■ What needs to be done: Set down the lines below exactly as they stand, please. Go from the first through the one containing "pairs of rank".

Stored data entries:
□ □ □ □ □ □ □

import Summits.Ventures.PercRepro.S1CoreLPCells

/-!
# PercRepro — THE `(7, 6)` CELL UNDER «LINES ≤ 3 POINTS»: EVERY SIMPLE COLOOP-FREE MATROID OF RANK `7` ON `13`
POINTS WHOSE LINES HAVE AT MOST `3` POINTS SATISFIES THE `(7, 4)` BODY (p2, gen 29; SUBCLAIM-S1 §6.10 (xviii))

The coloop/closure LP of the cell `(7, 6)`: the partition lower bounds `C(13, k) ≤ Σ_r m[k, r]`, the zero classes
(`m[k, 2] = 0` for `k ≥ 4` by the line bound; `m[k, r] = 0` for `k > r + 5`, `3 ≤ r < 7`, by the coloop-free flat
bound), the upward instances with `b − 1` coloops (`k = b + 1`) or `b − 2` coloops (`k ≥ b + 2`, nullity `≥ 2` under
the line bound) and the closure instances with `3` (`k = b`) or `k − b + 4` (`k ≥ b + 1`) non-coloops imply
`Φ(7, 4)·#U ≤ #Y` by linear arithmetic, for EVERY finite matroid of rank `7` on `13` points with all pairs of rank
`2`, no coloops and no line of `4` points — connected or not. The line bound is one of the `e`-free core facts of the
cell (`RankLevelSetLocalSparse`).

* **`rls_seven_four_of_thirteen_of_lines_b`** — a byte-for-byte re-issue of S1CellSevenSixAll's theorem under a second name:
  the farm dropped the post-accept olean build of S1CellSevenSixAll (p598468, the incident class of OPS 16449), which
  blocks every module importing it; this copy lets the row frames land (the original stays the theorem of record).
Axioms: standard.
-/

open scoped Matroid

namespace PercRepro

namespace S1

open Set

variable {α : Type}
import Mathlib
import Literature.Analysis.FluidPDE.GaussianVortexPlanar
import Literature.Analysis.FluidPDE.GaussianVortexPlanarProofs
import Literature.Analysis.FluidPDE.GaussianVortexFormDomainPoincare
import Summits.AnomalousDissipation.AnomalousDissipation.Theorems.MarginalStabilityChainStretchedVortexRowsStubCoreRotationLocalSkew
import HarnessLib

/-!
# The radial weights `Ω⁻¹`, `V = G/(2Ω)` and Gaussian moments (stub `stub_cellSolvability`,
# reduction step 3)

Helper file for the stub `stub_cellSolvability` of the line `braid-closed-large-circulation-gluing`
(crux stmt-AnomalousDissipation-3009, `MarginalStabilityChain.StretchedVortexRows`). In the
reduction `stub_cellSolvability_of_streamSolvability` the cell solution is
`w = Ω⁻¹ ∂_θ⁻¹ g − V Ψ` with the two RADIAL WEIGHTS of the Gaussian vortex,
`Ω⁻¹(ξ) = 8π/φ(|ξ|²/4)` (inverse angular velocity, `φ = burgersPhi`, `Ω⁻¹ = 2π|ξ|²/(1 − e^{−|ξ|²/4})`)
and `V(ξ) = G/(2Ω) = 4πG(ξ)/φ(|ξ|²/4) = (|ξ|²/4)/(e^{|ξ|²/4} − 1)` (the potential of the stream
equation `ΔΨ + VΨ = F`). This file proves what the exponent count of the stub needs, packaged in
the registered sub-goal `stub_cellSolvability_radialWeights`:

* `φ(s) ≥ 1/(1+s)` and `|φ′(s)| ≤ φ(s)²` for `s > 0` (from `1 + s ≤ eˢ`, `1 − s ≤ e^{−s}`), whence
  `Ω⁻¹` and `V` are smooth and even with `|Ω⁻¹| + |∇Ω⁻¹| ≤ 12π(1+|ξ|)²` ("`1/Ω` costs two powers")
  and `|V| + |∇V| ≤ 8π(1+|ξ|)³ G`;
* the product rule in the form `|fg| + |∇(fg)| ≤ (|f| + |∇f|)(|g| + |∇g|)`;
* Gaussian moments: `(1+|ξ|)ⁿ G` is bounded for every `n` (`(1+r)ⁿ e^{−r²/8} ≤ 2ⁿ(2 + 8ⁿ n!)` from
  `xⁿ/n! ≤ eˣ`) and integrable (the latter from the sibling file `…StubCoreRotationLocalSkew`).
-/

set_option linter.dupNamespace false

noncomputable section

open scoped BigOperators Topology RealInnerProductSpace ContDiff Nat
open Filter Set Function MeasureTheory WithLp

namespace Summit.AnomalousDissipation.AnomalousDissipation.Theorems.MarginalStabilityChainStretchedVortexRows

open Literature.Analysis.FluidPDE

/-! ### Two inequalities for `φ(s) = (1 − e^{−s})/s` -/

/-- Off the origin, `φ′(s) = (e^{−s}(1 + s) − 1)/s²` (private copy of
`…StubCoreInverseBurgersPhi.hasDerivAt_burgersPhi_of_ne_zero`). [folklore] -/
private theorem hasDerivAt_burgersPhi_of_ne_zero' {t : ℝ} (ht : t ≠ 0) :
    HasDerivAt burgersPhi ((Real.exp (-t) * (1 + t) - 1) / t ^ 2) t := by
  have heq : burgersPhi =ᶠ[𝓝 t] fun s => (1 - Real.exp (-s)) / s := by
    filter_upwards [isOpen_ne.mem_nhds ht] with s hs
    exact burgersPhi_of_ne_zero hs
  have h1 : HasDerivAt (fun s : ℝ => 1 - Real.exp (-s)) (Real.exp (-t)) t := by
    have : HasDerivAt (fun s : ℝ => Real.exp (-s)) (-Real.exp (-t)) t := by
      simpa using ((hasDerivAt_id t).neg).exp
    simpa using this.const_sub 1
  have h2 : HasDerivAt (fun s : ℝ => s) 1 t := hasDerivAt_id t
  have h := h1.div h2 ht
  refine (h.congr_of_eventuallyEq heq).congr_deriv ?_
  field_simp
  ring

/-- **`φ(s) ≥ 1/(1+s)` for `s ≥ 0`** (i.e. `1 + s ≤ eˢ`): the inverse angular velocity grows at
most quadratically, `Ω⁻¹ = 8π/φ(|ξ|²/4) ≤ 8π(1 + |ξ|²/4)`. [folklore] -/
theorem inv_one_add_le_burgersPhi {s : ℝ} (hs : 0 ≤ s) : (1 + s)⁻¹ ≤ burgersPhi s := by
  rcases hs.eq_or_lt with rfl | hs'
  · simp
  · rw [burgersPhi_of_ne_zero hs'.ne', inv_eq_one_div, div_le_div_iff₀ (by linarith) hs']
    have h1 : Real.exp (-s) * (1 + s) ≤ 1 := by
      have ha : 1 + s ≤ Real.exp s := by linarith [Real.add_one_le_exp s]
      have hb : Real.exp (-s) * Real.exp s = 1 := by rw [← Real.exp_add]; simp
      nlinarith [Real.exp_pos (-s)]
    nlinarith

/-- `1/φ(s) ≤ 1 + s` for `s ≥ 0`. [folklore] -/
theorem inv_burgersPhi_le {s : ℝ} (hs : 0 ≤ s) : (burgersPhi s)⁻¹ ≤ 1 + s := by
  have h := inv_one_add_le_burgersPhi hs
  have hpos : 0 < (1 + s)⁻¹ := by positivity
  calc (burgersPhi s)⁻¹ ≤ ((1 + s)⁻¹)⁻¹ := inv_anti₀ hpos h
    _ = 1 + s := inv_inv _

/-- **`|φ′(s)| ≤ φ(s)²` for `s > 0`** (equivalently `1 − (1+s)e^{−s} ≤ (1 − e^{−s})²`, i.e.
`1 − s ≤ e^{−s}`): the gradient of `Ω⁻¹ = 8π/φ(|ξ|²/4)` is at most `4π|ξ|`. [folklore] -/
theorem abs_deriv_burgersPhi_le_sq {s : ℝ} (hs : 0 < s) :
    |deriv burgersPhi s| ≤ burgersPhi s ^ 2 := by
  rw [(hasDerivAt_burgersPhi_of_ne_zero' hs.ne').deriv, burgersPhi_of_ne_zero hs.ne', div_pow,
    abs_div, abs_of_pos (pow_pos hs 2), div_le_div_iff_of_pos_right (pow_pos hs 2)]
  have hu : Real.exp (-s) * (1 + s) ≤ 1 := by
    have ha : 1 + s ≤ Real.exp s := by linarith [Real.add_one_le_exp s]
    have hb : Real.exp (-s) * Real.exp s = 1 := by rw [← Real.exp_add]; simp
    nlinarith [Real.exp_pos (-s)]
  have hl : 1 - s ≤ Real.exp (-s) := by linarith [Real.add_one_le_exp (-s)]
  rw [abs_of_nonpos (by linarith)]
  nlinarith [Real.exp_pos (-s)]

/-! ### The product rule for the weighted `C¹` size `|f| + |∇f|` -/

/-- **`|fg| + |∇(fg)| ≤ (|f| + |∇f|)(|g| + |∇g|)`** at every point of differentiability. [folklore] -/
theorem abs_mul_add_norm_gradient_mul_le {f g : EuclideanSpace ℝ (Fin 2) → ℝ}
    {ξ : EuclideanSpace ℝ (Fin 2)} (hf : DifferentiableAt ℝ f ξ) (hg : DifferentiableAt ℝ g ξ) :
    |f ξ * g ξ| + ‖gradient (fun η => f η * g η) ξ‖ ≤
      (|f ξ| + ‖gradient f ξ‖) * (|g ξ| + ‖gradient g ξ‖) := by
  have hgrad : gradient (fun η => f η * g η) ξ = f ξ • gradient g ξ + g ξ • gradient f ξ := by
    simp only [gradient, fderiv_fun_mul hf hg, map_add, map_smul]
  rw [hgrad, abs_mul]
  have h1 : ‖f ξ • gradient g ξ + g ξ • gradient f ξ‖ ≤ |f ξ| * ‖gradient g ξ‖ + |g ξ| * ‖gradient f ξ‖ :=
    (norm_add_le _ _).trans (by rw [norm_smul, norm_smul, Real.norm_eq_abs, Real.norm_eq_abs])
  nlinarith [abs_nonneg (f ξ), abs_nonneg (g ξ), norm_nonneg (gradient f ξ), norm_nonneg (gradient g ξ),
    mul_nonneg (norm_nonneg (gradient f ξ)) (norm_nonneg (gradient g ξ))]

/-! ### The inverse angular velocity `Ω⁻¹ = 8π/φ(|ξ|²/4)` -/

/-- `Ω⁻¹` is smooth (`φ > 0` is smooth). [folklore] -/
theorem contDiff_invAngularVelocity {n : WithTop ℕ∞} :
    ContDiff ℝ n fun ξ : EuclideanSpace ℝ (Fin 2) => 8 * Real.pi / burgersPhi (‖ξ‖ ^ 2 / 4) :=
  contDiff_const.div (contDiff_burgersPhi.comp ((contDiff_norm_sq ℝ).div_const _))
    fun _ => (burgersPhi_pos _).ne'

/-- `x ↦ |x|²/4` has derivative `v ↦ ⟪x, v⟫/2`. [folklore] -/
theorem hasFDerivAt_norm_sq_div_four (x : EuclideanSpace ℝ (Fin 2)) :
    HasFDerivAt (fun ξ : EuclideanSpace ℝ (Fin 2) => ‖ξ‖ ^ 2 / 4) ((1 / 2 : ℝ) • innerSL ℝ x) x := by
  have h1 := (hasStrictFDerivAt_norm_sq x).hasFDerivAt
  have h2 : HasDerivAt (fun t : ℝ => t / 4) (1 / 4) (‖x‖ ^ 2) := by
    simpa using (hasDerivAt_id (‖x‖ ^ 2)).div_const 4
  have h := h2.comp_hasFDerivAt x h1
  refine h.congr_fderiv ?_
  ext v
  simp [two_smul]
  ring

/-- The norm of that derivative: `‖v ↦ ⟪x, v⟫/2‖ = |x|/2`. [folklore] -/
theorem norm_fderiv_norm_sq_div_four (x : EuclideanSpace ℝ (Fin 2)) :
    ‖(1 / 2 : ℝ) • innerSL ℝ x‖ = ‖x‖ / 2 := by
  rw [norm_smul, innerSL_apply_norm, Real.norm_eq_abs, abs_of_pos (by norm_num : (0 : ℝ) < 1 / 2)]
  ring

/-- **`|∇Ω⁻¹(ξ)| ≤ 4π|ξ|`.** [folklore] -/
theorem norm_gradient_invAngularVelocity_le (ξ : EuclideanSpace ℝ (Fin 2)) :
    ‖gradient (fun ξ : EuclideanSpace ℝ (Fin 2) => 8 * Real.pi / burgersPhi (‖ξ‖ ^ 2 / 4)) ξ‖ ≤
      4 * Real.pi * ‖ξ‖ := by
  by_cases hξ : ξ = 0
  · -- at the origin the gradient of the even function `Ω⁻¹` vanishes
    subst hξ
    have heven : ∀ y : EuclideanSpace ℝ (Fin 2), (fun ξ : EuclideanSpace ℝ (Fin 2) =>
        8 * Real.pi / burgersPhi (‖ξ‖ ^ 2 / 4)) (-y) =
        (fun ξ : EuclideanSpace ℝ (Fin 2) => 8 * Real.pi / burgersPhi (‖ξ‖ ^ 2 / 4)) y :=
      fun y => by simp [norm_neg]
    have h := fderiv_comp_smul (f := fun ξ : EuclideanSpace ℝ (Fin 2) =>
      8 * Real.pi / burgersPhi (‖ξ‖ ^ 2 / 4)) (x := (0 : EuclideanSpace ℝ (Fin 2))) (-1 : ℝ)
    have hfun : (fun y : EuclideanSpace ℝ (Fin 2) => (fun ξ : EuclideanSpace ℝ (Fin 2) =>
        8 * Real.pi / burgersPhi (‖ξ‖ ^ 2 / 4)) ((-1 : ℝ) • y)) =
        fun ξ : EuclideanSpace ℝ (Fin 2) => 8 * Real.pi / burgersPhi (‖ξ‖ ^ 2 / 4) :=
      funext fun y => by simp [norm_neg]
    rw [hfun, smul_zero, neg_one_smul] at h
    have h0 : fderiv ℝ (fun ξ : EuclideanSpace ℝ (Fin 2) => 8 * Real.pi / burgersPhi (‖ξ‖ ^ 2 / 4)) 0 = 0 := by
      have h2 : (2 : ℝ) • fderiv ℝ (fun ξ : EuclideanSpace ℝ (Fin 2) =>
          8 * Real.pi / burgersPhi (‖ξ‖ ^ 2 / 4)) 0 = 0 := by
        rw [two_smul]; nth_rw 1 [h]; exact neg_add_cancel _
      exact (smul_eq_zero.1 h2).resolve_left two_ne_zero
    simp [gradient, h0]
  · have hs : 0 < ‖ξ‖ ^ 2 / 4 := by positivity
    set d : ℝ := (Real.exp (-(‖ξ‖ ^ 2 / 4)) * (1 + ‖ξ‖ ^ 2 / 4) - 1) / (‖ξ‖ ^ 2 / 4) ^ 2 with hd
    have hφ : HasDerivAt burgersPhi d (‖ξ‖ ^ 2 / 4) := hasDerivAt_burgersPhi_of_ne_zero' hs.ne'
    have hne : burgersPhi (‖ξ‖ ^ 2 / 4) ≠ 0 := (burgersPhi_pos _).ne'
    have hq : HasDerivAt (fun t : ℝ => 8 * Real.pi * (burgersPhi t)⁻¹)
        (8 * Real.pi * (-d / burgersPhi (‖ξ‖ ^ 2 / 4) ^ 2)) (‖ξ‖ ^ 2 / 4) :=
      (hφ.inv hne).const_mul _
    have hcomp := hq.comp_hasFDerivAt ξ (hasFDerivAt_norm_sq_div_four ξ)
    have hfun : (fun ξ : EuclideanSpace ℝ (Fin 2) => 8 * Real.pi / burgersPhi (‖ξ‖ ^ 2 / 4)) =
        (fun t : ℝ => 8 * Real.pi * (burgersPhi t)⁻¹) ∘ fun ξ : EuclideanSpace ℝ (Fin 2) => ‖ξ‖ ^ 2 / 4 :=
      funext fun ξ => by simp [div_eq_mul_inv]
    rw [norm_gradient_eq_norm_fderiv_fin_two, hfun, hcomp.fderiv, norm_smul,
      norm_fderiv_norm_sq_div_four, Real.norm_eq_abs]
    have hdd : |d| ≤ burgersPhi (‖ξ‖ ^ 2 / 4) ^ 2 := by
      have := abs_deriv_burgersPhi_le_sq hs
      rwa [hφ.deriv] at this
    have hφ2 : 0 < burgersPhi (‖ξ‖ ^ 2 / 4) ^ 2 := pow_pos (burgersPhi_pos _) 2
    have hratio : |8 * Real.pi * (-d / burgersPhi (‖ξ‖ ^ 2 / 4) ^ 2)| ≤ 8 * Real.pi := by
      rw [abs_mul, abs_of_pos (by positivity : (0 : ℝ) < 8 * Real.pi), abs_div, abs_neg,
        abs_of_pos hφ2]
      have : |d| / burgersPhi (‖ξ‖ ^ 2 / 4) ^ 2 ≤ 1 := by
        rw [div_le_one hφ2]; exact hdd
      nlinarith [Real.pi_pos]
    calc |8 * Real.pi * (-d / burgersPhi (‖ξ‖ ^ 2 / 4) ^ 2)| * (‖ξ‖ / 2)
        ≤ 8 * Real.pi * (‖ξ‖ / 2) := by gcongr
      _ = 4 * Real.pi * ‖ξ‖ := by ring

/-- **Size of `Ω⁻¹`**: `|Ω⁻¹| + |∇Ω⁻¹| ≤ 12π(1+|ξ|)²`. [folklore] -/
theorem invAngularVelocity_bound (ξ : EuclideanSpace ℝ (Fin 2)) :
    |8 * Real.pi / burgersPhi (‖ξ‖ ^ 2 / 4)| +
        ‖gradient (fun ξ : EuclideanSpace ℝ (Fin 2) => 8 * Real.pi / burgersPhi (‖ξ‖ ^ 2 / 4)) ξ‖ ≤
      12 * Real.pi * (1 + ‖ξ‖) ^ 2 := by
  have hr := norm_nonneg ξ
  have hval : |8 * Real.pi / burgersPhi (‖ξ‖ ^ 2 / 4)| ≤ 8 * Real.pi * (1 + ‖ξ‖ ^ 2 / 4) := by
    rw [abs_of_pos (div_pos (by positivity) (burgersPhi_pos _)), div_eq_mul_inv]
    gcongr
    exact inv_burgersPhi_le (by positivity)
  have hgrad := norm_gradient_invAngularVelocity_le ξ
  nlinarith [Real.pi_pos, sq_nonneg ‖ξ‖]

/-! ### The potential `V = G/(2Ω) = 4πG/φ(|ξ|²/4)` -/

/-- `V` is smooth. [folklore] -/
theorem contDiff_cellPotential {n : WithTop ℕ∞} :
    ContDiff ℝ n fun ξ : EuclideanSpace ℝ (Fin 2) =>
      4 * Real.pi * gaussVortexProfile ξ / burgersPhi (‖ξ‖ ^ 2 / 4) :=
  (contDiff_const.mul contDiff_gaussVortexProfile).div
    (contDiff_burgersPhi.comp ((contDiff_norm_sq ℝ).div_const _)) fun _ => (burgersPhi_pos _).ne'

□ □ □ □ □ □ □

■ Worked solution:
import Summits.Ventures.PercRepro.S1CoreLPCells

/-!
# PercRepro — THE `(7, 6)` CELL UNDER «LINES ≤ 3 POINTS»: EVERY SIMPLE COLOOP-FREE MATROID OF RANK `7` ON `13`
POINTS WHOSE LINES HAVE AT MOST `3` POINTS SATISFIES THE `(7, 4)` BODY (p2, gen 29; SUBCLAIM-S1 §6.10 (xviii))

The coloop/closure LP of the cell `(7, 6)`: the partition lower bounds `C(13, k) ≤ Σ_r m[k, r]`, the zero classes
(`m[k, 2] = 0` for `k ≥ 4` by the line bound; `m[k, r] = 0` for `k > r + 5`, `3 ≤ r < 7`, by the coloop-free flat
bound), the upward instances with `b − 1` coloops (`k = b + 1`) or `b − 2` coloops (`k ≥ b + 2`, nullity `≥ 2` under
the line bound) and the closure instances with `3` (`k = b`) or `k − b + 4` (`k ≥ b + 1`) non-coloops imply
`Φ(7, 4)·#U ≤ #Y` by linear arithmetic, for EVERY finite matroid of rank `7` on `13` points with all pairs of rank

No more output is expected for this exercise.